In 2022, as part of the political protection against market inefficiencies, the Bloc Québécois—a separatist party that sits in the Canadian Parliament, and only runs candidates in Quebec—introduced Bill C-282, which would prevent all future Canadian governments from negotiating concessions that would negatively affect the supply managed production of dairy, egg, and poultry products in Canada. This bill died when the 2025 federal election was called. However, one of the Bloc’s first actions in the new Parliament was introducing another bill, now listed as C-202, with an identical objective: preventing any supply management concessions.
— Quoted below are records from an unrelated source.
import Literature.NumberTheory.EllipticCurves.SharpFlatPAdicLFunctionCoeffField
import Literature.NumberTheory.EllipticCurves.GreenbergSelmerCharIdealPrincipalProofs
import Literature.NumberTheory.Automorphic.PadicIntermediateFieldUnitBall
import Literature.NumberTheory.NumberFields.RayClassFieldAdicCharacterLocalUnits
import Literature.NumberTheory.GaloisRepresentations.PadicAlgebraOfLocalField
import Literature.NumberTheory.GaloisRepresentations.UnramifiedPeriodMatrix
import HarnessLib

/-!
# Route `SignedLowerHalves`, crux L `SmallImageLowerHalfBothSigns` (stmt-BirchSwinnertonDyer-23599), line `rtt_w3` v12 — row T-2 / J-loc′ of INJ_top:
# THE COEFFICIENT RING `𝒪_S` IS A FINITE FREE MODULE OVER `𝒪_v` ALONG THE EMBEDDING `ι_v : 𝒪[K_v] → 𝒪_S`

Hand `bsd-inputs-honda-p1` g20 (LEAD `cruxlead-stmt-BirchSwinnertonDyer-23599` g7); helper `--supports stmt-BirchSwinnertonDyer-23599`; THEOREMS ONLY
(no definition, no named fact, no instance, no `sorry`).  BSD / crux L / INJ_top / T-2 are NOT proved here.

For the coordinates `s_i : (F_S/𝒪_S)(θ) → W_K[p^∞]` of T-2 one needs an `𝒪_v`-basis of `𝒪_S = padicCoeffIntegers S` for the module structure given by
the coefficient embedding `ι_v` of `…RttCharRoadCoeffEmbedding.exists_coeffRingHom` (`v ∣ p`).  This file supplies the algebra:

* `coe_ringHom_padicInt_eq` — a ring homomorphism `ℤ_p → 𝒪_S` is the canonical one (`p`-adic approximation `x ≡ appr x n (mod pⁿ)` and the ultrametric
  inequality: `‖f x − x‖ ≤ p⁻ⁿ` for all `n`); hence `ι_v` restricted to `ℤ_p` is canonical and `𝒪_S` is an `IsScalarTower ℤ_p 𝒪_v 𝒪_S`.
* `injective_coeffRingHom` — a ring homomorphism `ι : 𝒪_v → 𝒪_S` (`𝒪_v = v.adicCompletionIntegers K`, `v ∣ p`) is injective (its kernel is a prime of
  the DVR `𝒪_v` not containing `p`, as `ι p = p ≠ 0`).
* ★ `moduleFinite_of_coeffRingHom`, ★ `moduleFree_of_coeffRingHom` — `𝒪_S` is a finite free `𝒪_v`-module along `ι` (finite over `ℤ_p` by the tree's
  `PadicIntermediateField.moduleFinite_unitBall` and `padicCoeffIntegers_eq_unitBall`; torsion-free over the PID `𝒪_v`).

References: [NeukirchANT1999] Ch. II (4.8), (6.8); [SerreLocalFields1979] Ch. II §2 Prop. 3.
-/

set_option autoImplicit false
-- D-0017: single-problem summit, the namespace repeats the problem name by design.
set_option linter.dupNamespace false
noncomputable section

open scoped Classical NumberField Topology
open NumberField IsDedekindDomain IsDedekindDomain.HeightOneSpectrum ValuativeRel
  Literature.NumberTheory.EllipticCurves Literature.NumberTheory.NumberFields
  Literature.NumberTheory.GaloisRepresentations Literature.NumberTheory.GaloisRepresentations.IsNonarchimedeanLocalField
  Literature.NumberTheory.Automorphic

namespace Summit.BirchSwinnertonDyer.BirchSwinnertonDyer.Theorems.SmallImageRttCharRoad

/-! ## §1 Ring homomorphisms `ℤ_p → 𝒪_S` are canonical -/

section PadicInt

variable {p : ℕ} [hp : Fact p.Prime] {S : Set (PadicAlgCl p)}

/-- **Any ring homomorphism `ℤ_p → 𝒪_S` is the canonical inclusion** (read in `ℚ̄_p`): `x ≡ appr x n (mod pⁿ)` gives
`‖f x − x‖ ≤ p⁻ⁿ` for every `n` by the ultrametric inequality. [cite: NeukirchANT1999, Ch. II (4.8)] -/
theorem coe_ringHom_padicInt_eq (f : ℤ_[p] →+* padicCoeffIntegers S) (x : ℤ_[p]) :
    ((f x : padicCoeffIntegers S) : PadicAlgCl p) = ((x : ℚ_[p]) : PadicAlgCl p) := by
  have hp1 : 1 < (p : ℝ) := by exact_mod_cast hp.out.one_lt
  have hnorm : ‖(p : PadicAlgCl p)‖ = (p : ℝ)⁻¹ := by
    rw [← map_natCast (algebraMap ℚ_[p] (PadicAlgCl p)) p]
    change ‖((p : ℚ_[p]) : PadicAlgCl p)‖ = _
    rw [PadicAlgCl.norm_extends, Padic.norm_p]
  have key : ∀ n : ℕ, ‖((f x : padicCoeffIntegers S) : PadicAlgCl p) - ((x : ℚ_[p]) : PadicAlgCl p)‖ ≤ ((p : ℝ)⁻¹) ^ n := by
    intro n
    obtain ⟨y, hy⟩ := Ideal.mem_span_singleton'.mp (PadicInt.appr_spec n x)
    have hx : x = (x.appr n : ℤ_[p]) + (p : ℤ_[p]) ^ n * y := by rw [mul_comm, hy]; ring
    have h1 : ((f x : padicCoeffIntegers S) : PadicAlgCl p) =
        (x.appr n : PadicAlgCl p) + (p : PadicAlgCl p) ^ n * ((f y : padicCoeffIntegers S) : PadicAlgCl p) := by
      conv_lhs => rw [hx]
      rw [map_add, map_mul, map_pow, map_natCast, map_natCast]
      push_cast
      rfl
    have h2 : ((x : ℚ_[p]) : PadicAlgCl p) =
        (x.appr n : PadicAlgCl p) + (p : PadicAlgCl p) ^ n * ((y : ℚ_[p]) : PadicAlgCl p) := by
      conv_lhs => rw [hx]
      push_cast
      ring
    rw [h1, h2, add_sub_add_left_eq_sub, ← mul_sub, norm_mul, norm_pow, hnorm]
    refine mul_le_of_le_one_right (pow_nonneg (inv_nonneg.mpr (Nat.cast_nonneg p)) n) ?_
    rw [sub_eq_add_neg]
    refine (IsUltrametricDist.norm_add_le_max _ _).trans (max_le (f y).2.2 ?_)
    rw [norm_neg, PadicAlgCl.norm_extends, ← PadicInt.norm_def]
    exact y.norm_le_one
  have hlim : Filter.Tendsto (fun n : ℕ ↦ ((p : ℝ)⁻¹) ^ n) Filter.atTop (𝓝 0) :=
    tendsto_pow_atTop_nhds_zero_of_lt_one (inv_nonneg.mpr (Nat.cast_nonneg p)) (inv_lt_one_of_one_lt₀ hp1)
  have h0 : ‖((f x : padicCoeffIntegers S) : PadicAlgCl p) - ((x : ℚ_[p]) : PadicAlgCl p)‖ ≤ 0 :=
    ge_of_tendsto' hlim key
  exact sub_eq_zero.mp (norm_le_zero_iff.mp h0)

/-- Two ring homomorphisms `ℤ_p → 𝒪_S` agree. [cite: NeukirchANT1999, Ch. II (4.8)] -/
theorem ringHom_padicInt_ext (f g : ℤ_[p] →+* padicCoeffIntegers S) : f = g :=
  RingHom.ext fun x ↦ Subtype.ext (by rw [coe_ringHom_padicInt_eq, coe_ringHom_padicInt_eq])

end PadicInt

/-! ## §2 `𝒪_S` over `𝒪_v` along a ring homomorphism `ι : 𝒪_v → 𝒪_S` (`v ∣ p`) -/

section OverOv

variable {K : Type} [Field K] [NumberField K] (v : HeightOneSpectrum (𝓞 K)) {p : ℕ} [hp : Fact p.Prime] {S : Set (PadicAlgCl p)}
  (ι : v.adicCompletionIntegers K →+* padicCoeffIntegers S)

omit hp in
/-- `p` is not a unit of `𝒪_v` when `v ∣ p`. [folklore] -/
theorem natCast_prime_mem_maximalIdeal (hpv : ((p : ℕ) : 𝓞 K) ∈ v.asIdeal) :
    ((p : ℕ) : v.adicCompletionIntegers K) ∈ IsLocalRing.maximalIdeal (v.adicCompletionIntegers K) := by
  rw [IsLocalRing.mem_maximalIdeal, mem_nonunits_iff]
  have hint : Valued.v.Integers (v.adicCompletionIntegers K) := Valuation.valuationSubring.integers _
  rw [hint.isUnit_iff_valuation_eq_one]
  have hlt : Valued.v (((p : ℕ) : v.adicCompletionIntegers K) : v.adicCompletion K) < 1 := by
    have h0 : (((p : ℕ) : v.adicCompletionIntegers K) : v.adicCompletion K) = ((p : ℕ) : v.adicCompletion K) := by norm_cast
    have h1 : ((p : ℕ) : v.adicCompletion K) = ((algebraMap (𝓞 K) K p : K) : v.adicCompletion K) := by
      rw [← map_natCast (algebraMap (𝓞 K) (v.adicCompletion K)) p]
      rfl
    rw [h0, h1, HeightOneSpectrum.adicCompletion.valued_coe]
    exact (v.valuation_lt_one_iff_mem _).2 hpv
  exact ne_of_lt hlt

include hp in
/-- **A ring homomorphism `ι : 𝒪_v → 𝒪_S` (`v ∣ p`) is injective**: its kernel is a prime ideal of the DVR `𝒪_v`, and it is not the maximal ideal
because `ι p = p ≠ 0`; hence it is `⊥`. [cite: NeukirchANT1999, Ch. II (4.8)] -/
theorem injective_coeffRingHom (hpv : ((p : ℕ) : 𝓞 K) ∈ v.asIdeal) : Function.Injective ι := by
  rw [injective_iff_map_eq_zero]
  intro a ha
  by_contra ha0
  haveI : (RingHom.ker ι).IsPrime := RingHom.ker_isPrime ι
  have hne : RingHom.ker ι ≠ ⊥ := fun h ↦ ha0 (by
    have : a ∈ RingHom.ker ι := ha
    rw [h, Ideal.mem_bot] at this
    exact this)
  have hmax : RingHom.ker ι = IsLocalRing.maximalIdeal (v.adicCompletionIntegers K) :=
    (IsLocalRing.eq_maximalIdeal (Ideal.IsPrime.isMaximal inferInstance hne))
  have hpker : ((p : ℕ) : v.adicCompletionIntegers K) ∈ RingHom.ker ι := by
    rw [hmax]; exact natCast_prime_mem_maximalIdeal v hpv
  rw [RingHom.mem_ker, map_natCast] at hpker
  have h := congrArg (fun z : padicCoeffIntegers S ↦ (z : PadicAlgCl p)) hpker
  push_cast at h
  exact hp.out.ne_zero (by exact_mod_cast h)

/-- `𝒪_S` is module-finite over `ℤ_p` for the algebra structure `padicIntToCoeffIntegers` (transport of the tree's
`PadicIntermediateField.moduleFinite_unitBall` along `padicCoeffIntegers_eq_unitBall`). [cite: NeukirchANT1999, Ch. II (6.8)] -/
theorem moduleFinite_padicInt_padicCoeffIntegers [FiniteDimensional ℚ_[p] (padicCoeffField S)] :
    letI := (padicIntToCoeffIntegers S).toAlgebra
    Module.Finite ℤ_[p] (padicCoeffIntegers S) := by
  letI := (padicIntToCoeffIntegers S).toAlgebra
  have heq := padicCoeffIntegers_eq_unitBall S
  -- the `ℤ_p`-linear isomorphism `unitBall ≃ 𝒪_S` (same underlying set)
  let e : PadicIntermediateField.unitBall p (padicCoeffField S) ≃ₗ[ℤ_[p]] padicCoeffIntegers S :=
    { toFun := fun x ↦ ⟨x.1, by rw [heq]; exact x.2⟩
      invFun := fun y ↦ ⟨y.1, by rw [← heq]; exact y.2⟩
      left_inv := fun x ↦ rfl
      right_inv := fun y ↦ rfl
      map_add' := fun x y ↦ rfl
      map_smul' := fun z x ↦ Subtype.ext (by
        change ((z • x : PadicIntermediateField.unitBall p (padicCoeffField S)) : PadicAlgCl p) =
          ((padicIntToCoeffIntegers S z : padicCoeffIntegers S) : PadicAlgCl p) * (x : PadicAlgCl p)
        rw [Algebra.smul_def, Subring.coe_mul, coe_padicIntToCoeffIntegers]
        rfl) }
  exact Module.Finite.equiv e

include hp in
/-- ★ **`𝒪_S` is module-finite over `𝒪_v` along `ι`** (`v ∣ p`): `ι ∘ (ℤ_p → 𝒪_v) = (ℤ_p → 𝒪_S)` (`ringHom_padicInt_ext`) makes `𝒪_S` a scalar tower
over `ℤ_p ⊆ 𝒪_v`, and `𝒪_S` is already finite over `ℤ_p`. [cite: NeukirchANT1999, Ch. II (6.8)] -/
theorem moduleFinite_of_coeffRingHom [FiniteDimensional ℚ_[p] (padicCoeffField S)] (hpv : ((p : ℕ) : 𝓞 K) ∈ v.asIdeal) :
    letI := ι.toAlgebra
    Module.Finite (v.adicCompletionIntegers K) (padicCoeffIntegers S) := by
  letI := ι.toAlgebra
  letI : Algebra ℚ_[p] (v.adicCompletion K) := LocalField.adicCompletionPadicAlgebra v p hpv
  -- `ℤ_p → 𝒪_v`
  let jp : ℤ_[p] →+* v.adicCompletionIntegers K :=
    ((integerEquivAdicCompletionIntegers v : 𝒪[v.adicCompletion K] ≃+* v.adicCompletionIntegers K) :
      𝒪[v.adicCompletion K] →+* v.adicCompletionIntegers K).comp (padicIntToInteger (v.adicCompletion K) p)
  letI : Algebra ℤ_[p] (v.adicCompletionIntegers K) := jp.toAlgebra
  letI : Algebra ℤ_[p] (padicCoeffIntegers S) := (padicIntToCoeffIntegers S).toAlgebra
  haveI : IsScalarTower ℤ_[p] (v.adicCompletionIntegers K) (padicCoeffIntegers S) :=
    IsScalarTower.of_algebraMap_eq fun z ↦ by
      change padicIntToCoeffIntegers S z = ι (jp z)
      exact congrFun (congrArg DFunLike.coe (ringHom_padicInt_ext (padicIntToCoeffIntegers S) (ι.comp jp))) z
  haveI := moduleFinite_padicInt_padicCoeffIntegers (S := S)
  exact Module.Finite.of_restrictScalars_finite ℤ_[p] (v.adicCompletionIntegers K) (padicCoeffIntegers S)

include hp in
/-- ★ **`𝒪_S` is a free `𝒪_v`-module along `ι`** (finite and torsion-free over the principal ideal domain `𝒪_v`; `ι` injective).
[cite: NeukirchANT1999, Ch. II (6.8)] -/
theorem moduleFree_of_coeffRingHom [FiniteDimensional ℚ_[p] (padicCoeffField S)] (hpv : ((p : ℕ) : 𝓞 K) ∈ v.asIdeal) :
    letI := ι.toAlgebra
    Module.Free (v.adicCompletionIntegers K) (padicCoeffIntegers S) := by
  letI := ι.toAlgebra
  haveI := moduleFinite_of_coeffRingHom v ι hpv
  haveI : FaithfulSMul (v.adicCompletionIntegers K) (padicCoeffIntegers S) :=
    (faithfulSMul_iff_algebraMap_injective _ _).2 (injective_coeffRingHom v ι hpv)
  haveI : Module.IsTorsionFree (v.adicCompletionIntegers K) (padicCoeffIntegers S) := inferInstance
  exact Module.free_of_finite_type_torsion_free'

end OverOv

end Summit.BirchSwinnertonDyer.BirchSwinnertonDyer.Theorems.SmallImageRttCharRoad

end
The bill’s reintroduction, and the unanimous support it received in the House—including from the governing Liberals—followed by its swift passage through the Senate, indicates Canada is not serious about renegotiating the CUSMA. The Trump Administration has clearly indicated that greater access to Canada’s supply-managed sectors will be a key objective for them in any negotiation.

Continued rigid adherence to obsolete, anti-competitive supply management policies will mean that Canada will never be able to negotiate or renegotiate any future trade agreement.


Stuart J. Smyth is a professor at the University of Saskatchewan’s Department of Agricultural and Resource Economics and a contributor for the Macdonald-Laurier Institute.